What to produce ::
The required answer is a copy of each line in the entries below that includes "contains".

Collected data
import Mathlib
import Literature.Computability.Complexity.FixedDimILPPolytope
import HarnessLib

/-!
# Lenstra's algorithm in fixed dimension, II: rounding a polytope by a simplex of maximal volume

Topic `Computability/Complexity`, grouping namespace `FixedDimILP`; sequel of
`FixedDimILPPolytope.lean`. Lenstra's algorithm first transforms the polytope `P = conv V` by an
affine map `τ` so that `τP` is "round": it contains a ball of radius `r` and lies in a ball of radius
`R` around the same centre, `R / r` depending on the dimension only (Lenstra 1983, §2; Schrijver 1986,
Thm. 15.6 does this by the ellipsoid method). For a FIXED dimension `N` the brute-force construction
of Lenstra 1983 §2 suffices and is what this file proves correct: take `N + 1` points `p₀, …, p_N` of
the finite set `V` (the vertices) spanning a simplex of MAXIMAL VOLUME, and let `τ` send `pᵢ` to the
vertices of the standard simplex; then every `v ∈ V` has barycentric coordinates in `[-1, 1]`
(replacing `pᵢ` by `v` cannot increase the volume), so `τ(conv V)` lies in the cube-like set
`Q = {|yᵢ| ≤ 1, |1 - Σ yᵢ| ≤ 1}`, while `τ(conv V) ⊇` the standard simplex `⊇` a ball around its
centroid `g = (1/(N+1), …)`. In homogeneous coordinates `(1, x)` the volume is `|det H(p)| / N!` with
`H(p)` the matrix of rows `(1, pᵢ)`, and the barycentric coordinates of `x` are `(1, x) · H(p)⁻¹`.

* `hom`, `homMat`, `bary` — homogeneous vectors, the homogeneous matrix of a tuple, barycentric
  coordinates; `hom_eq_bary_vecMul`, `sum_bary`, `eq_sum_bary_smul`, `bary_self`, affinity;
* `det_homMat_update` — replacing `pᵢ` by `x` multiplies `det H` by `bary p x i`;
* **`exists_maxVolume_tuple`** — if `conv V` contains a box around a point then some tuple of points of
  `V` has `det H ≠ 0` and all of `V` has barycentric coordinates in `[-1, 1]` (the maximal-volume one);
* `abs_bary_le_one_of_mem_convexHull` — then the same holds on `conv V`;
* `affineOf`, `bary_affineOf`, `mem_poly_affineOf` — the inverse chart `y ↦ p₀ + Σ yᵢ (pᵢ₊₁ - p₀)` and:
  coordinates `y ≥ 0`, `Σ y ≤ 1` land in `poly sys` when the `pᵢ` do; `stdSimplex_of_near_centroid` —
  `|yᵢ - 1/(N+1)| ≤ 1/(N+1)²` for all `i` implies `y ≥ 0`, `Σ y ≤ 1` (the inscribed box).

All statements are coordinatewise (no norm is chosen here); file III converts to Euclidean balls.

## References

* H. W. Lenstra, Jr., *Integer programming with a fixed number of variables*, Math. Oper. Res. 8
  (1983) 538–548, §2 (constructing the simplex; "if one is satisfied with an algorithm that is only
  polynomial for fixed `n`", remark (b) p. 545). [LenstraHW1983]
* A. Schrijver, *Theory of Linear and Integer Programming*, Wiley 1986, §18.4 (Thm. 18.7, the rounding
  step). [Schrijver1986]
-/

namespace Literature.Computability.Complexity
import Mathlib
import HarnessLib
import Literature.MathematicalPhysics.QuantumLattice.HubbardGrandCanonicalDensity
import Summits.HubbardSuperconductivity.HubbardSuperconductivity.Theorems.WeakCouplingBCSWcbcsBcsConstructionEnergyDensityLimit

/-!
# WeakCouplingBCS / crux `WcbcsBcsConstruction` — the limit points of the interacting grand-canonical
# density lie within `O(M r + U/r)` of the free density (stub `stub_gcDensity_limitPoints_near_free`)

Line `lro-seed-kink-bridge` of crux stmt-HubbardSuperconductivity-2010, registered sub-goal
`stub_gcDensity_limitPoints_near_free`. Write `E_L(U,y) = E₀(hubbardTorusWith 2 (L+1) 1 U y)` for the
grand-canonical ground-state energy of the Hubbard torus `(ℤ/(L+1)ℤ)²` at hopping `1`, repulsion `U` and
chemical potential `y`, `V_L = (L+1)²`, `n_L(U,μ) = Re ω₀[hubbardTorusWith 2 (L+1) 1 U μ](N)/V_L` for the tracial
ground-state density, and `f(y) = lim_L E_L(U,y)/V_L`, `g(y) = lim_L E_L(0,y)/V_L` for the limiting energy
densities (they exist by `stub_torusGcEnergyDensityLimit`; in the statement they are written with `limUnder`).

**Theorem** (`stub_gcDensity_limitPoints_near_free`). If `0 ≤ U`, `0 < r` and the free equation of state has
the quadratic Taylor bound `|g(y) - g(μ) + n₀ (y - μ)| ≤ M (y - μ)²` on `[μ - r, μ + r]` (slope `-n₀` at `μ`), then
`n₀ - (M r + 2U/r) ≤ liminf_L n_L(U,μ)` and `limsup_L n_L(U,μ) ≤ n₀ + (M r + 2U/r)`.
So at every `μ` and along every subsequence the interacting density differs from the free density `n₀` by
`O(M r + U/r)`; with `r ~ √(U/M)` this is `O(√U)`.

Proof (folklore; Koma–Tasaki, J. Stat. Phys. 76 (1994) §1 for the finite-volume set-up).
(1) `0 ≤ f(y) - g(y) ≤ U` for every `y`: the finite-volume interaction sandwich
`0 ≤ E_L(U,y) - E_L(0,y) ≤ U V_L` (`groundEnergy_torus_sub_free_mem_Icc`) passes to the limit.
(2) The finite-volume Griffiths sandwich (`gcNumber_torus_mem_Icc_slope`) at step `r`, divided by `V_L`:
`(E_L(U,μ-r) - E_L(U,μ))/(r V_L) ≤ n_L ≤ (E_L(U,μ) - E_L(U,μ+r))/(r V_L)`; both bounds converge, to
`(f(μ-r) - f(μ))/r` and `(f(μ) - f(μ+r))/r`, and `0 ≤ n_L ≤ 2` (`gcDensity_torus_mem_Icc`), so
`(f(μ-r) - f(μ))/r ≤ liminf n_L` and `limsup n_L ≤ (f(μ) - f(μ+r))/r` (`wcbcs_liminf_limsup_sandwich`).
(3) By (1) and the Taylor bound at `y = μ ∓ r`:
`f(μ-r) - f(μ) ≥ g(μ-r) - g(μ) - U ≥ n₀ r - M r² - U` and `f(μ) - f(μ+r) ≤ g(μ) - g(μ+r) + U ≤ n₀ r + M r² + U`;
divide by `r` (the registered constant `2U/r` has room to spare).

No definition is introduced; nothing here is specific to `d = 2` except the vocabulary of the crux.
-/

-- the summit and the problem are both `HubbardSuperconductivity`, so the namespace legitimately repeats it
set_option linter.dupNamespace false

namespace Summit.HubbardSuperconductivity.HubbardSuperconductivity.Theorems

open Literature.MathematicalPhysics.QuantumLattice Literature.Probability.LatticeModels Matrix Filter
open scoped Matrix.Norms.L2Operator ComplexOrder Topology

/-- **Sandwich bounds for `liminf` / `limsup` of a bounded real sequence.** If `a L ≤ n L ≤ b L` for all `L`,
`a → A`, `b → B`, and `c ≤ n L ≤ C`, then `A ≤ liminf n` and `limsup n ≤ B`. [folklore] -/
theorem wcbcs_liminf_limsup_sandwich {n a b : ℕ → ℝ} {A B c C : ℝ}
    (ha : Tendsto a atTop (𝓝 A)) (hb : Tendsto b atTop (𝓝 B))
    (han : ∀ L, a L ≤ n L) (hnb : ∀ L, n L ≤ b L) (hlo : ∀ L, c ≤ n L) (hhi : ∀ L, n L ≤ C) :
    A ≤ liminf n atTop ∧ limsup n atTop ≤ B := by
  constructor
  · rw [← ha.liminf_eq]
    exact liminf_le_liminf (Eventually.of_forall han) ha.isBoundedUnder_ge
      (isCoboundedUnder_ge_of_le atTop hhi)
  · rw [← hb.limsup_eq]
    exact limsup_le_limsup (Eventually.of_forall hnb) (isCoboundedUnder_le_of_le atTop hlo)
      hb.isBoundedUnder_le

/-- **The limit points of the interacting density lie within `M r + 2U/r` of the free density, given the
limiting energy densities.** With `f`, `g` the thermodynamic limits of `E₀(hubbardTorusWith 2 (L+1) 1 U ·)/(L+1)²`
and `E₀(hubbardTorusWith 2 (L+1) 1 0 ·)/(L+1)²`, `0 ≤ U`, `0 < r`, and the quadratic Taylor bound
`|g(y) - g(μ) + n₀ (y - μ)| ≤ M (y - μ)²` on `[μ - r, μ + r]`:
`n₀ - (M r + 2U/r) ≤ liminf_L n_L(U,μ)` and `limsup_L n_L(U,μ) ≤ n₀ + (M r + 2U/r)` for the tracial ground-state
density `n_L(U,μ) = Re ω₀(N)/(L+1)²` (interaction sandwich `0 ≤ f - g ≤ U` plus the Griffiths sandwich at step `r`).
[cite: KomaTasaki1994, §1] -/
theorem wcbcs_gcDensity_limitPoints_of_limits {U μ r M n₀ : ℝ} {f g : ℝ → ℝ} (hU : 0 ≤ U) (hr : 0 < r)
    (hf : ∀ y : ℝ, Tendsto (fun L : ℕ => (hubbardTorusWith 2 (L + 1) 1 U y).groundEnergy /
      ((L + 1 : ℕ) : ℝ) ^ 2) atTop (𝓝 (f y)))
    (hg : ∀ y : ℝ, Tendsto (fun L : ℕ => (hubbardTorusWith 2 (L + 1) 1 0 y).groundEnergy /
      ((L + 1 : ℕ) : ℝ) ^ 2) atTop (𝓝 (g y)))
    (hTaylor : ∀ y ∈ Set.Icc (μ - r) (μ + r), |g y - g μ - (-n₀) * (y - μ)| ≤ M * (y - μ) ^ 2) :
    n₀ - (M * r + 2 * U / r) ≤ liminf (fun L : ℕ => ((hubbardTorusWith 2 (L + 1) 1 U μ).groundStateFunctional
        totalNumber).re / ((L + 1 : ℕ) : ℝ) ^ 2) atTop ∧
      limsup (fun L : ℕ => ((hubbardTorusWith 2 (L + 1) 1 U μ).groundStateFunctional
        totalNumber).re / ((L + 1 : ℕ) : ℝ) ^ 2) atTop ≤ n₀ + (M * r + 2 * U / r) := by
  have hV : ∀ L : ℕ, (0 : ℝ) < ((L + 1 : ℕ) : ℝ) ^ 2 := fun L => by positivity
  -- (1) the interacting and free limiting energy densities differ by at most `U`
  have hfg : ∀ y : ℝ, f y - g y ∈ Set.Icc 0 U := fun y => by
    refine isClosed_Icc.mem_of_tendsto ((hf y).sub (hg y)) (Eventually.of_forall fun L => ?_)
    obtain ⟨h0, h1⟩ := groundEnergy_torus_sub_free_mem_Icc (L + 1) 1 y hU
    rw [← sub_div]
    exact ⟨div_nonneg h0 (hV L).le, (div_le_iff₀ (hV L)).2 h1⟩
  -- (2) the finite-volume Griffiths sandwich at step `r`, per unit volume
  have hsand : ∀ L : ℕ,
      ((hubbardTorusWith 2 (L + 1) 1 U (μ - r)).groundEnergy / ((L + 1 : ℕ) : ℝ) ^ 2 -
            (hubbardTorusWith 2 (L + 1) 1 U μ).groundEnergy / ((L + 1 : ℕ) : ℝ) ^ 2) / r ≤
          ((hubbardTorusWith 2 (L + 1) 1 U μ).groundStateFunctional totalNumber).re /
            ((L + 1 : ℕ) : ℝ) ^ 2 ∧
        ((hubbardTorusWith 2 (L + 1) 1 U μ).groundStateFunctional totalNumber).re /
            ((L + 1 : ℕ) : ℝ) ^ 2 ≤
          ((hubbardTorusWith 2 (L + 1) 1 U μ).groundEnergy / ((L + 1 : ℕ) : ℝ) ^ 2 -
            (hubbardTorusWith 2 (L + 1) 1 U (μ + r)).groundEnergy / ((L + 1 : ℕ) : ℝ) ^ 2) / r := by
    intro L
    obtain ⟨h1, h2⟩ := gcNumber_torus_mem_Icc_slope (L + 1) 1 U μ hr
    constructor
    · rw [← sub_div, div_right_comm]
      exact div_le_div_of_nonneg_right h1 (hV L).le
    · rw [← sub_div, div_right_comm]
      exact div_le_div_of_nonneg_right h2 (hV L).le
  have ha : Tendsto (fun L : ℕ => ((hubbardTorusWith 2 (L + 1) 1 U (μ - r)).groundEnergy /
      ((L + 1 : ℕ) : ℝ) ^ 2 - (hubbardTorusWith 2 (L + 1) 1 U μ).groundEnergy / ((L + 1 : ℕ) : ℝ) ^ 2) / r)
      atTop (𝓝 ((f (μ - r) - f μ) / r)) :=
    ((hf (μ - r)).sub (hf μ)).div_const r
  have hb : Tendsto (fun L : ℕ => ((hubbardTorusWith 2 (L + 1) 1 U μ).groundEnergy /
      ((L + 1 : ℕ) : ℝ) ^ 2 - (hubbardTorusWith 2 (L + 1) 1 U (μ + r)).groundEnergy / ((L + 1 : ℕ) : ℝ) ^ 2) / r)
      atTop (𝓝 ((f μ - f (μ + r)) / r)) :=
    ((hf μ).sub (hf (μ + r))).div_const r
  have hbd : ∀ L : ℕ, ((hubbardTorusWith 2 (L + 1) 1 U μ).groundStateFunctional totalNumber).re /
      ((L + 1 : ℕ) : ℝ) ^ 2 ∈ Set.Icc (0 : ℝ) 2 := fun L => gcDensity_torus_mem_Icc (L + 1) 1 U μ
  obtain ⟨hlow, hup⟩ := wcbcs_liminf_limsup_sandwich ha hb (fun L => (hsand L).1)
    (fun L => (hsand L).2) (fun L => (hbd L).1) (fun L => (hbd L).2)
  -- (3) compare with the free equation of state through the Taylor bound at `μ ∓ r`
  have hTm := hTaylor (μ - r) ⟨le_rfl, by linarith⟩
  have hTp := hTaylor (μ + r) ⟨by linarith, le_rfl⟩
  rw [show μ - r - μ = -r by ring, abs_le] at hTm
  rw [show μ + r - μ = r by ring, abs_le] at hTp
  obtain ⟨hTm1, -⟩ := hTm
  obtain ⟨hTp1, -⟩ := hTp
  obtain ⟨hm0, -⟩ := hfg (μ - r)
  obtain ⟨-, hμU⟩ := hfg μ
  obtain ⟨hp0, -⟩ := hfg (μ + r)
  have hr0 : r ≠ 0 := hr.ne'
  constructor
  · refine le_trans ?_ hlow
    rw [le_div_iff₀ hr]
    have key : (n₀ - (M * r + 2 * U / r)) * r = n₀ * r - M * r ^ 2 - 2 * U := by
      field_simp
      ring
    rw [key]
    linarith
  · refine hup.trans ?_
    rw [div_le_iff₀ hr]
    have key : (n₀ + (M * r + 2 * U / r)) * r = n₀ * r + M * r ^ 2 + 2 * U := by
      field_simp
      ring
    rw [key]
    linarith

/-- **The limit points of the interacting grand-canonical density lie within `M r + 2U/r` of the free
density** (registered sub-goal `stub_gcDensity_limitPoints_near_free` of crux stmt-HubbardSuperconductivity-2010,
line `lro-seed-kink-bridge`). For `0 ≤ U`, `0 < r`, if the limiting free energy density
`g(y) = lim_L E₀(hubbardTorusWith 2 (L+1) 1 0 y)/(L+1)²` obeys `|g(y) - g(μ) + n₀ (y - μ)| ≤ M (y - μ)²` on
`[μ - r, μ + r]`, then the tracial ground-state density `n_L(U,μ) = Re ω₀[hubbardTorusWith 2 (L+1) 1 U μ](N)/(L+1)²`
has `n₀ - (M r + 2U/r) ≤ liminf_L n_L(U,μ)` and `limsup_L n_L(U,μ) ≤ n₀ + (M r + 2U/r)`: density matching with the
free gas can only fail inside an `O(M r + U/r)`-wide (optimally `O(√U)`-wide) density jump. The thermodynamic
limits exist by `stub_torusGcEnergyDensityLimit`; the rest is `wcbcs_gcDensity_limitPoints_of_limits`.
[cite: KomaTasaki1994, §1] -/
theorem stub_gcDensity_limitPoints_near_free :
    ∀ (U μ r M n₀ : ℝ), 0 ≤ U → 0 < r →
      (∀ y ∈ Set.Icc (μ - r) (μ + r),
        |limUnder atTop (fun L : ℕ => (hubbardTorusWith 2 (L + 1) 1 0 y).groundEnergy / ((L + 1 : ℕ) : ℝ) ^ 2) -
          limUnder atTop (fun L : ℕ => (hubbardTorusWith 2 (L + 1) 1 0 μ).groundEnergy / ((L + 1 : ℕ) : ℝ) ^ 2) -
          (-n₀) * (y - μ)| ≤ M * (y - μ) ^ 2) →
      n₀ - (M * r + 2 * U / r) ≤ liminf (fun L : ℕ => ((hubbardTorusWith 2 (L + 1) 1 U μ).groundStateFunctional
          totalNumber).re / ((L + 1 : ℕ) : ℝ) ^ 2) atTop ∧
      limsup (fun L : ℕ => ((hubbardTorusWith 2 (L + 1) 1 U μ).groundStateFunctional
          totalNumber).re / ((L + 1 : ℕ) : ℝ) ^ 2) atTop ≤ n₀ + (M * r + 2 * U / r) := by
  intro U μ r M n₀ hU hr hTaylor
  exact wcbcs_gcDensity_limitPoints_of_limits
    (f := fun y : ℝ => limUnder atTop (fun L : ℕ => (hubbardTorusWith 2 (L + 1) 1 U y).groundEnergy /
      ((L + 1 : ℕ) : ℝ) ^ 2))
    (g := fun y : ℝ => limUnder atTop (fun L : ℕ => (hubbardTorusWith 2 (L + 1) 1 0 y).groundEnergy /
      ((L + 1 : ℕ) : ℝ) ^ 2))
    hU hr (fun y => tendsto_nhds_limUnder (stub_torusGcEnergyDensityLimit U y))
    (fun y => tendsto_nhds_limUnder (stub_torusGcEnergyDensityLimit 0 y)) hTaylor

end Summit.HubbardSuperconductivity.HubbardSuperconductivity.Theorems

Result for this task ::
affine map `τ` so that `τP` is "round": it contains a ball of radius `r` and lies in a ball of radius
* **`exists_maxVolume_tuple`** — if `conv V` contains a box around a point then some tuple of points of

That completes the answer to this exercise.